Problem description: In the records that follow, the lines from the one containing "turns this, the" to the one containing "[folklore] -/", inclusive, are to be given again exactly.

═══ Data

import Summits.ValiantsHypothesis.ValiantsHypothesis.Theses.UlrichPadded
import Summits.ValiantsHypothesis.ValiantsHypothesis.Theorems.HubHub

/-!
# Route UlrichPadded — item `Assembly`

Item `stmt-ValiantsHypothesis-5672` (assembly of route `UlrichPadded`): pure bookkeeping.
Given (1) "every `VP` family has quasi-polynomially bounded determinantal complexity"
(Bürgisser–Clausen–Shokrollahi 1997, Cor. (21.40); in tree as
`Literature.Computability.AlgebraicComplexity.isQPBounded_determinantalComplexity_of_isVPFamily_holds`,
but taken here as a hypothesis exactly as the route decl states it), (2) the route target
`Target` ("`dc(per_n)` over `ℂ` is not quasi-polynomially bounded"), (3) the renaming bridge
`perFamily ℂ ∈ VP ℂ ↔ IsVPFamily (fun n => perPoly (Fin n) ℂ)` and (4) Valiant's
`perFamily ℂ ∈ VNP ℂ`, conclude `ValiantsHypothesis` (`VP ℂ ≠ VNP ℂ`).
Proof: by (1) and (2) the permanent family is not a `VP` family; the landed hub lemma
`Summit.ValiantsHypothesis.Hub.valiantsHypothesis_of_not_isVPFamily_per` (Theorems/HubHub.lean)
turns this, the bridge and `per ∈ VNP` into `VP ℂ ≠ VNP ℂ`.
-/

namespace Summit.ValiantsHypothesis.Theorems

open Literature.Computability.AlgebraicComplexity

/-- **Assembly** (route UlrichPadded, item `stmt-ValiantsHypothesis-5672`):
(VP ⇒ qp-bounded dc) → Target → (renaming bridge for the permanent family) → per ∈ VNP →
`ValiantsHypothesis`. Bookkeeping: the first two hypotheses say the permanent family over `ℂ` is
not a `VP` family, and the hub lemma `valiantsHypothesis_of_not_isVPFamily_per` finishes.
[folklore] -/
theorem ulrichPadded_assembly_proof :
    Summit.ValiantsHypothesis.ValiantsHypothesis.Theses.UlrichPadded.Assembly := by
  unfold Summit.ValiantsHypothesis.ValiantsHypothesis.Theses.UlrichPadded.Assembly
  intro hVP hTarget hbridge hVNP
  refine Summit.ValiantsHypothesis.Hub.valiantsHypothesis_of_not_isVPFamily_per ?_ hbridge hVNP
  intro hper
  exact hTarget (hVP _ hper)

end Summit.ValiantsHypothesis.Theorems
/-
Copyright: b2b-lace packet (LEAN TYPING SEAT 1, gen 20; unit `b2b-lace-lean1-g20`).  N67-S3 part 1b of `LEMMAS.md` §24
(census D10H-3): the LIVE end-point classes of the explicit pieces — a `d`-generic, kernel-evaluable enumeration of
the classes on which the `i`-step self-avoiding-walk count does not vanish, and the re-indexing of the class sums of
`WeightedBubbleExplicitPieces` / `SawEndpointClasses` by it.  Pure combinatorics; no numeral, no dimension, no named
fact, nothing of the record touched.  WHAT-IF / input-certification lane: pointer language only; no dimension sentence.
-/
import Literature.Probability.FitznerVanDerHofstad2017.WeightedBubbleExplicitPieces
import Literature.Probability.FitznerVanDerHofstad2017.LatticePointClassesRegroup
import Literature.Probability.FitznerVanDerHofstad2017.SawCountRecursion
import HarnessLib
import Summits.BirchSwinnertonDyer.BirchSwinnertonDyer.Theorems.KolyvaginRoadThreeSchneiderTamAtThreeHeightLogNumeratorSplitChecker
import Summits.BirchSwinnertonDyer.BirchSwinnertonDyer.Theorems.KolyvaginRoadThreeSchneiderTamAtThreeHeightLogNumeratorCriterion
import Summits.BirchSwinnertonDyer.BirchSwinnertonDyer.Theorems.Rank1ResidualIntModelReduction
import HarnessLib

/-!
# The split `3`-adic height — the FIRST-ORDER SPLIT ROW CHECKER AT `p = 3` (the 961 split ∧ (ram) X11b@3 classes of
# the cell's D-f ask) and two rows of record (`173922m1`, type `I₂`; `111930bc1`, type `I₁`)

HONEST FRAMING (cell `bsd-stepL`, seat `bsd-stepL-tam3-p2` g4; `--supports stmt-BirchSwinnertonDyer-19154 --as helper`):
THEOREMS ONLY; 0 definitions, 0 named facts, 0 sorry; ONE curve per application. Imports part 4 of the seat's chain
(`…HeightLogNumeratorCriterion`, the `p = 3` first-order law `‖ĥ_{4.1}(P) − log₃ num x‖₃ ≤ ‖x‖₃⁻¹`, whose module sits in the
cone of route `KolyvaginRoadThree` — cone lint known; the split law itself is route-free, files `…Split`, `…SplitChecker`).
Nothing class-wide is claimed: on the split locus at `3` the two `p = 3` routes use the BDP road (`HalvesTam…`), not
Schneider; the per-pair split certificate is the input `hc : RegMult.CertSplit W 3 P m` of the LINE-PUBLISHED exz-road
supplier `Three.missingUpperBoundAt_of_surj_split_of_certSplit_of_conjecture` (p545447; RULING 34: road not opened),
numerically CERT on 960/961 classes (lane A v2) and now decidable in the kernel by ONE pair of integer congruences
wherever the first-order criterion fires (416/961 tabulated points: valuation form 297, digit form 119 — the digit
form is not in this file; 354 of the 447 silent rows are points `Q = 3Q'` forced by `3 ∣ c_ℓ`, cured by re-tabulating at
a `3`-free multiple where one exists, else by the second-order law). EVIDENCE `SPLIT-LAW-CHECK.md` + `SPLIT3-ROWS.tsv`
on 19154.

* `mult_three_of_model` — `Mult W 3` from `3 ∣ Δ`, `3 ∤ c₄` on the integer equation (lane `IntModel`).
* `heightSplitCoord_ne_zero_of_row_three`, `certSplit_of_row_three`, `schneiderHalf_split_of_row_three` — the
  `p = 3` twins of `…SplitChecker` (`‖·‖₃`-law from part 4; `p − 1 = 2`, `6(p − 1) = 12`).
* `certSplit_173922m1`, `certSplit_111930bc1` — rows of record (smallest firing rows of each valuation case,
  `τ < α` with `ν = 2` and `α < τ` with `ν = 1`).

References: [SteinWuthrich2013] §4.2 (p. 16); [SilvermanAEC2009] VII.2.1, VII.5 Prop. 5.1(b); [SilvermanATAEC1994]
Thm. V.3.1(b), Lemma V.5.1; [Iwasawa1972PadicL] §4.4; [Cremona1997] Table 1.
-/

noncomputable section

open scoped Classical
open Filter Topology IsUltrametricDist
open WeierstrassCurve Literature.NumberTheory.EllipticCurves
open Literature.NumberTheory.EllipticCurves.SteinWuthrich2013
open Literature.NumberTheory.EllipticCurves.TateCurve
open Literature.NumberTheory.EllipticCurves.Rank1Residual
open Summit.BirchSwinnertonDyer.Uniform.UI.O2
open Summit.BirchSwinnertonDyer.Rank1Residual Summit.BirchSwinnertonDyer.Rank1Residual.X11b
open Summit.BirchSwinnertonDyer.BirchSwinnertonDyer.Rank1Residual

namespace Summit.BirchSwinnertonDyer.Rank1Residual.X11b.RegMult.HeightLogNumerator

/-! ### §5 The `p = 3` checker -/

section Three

══════

Finished task:
turns this, the bridge and `per ∈ VNP` into `VP ℂ ≠ VNP ℂ`.
-/

namespace Summit.ValiantsHypothesis.Theorems

open Literature.Computability.AlgebraicComplexity

/-- **Assembly** (route UlrichPadded, item `stmt-ValiantsHypothesis-5672`):
(VP ⇒ qp-bounded dc) → Target → (renaming bridge for the permanent family) → per ∈ VNP →
`ValiantsHypothesis`. Bookkeeping: the first two hypotheses say the permanent family over `ℂ` is
not a `VP` family, and the hub lemma `valiantsHypothesis_of_not_isVPFamily_per` finishes.
[folklore] -/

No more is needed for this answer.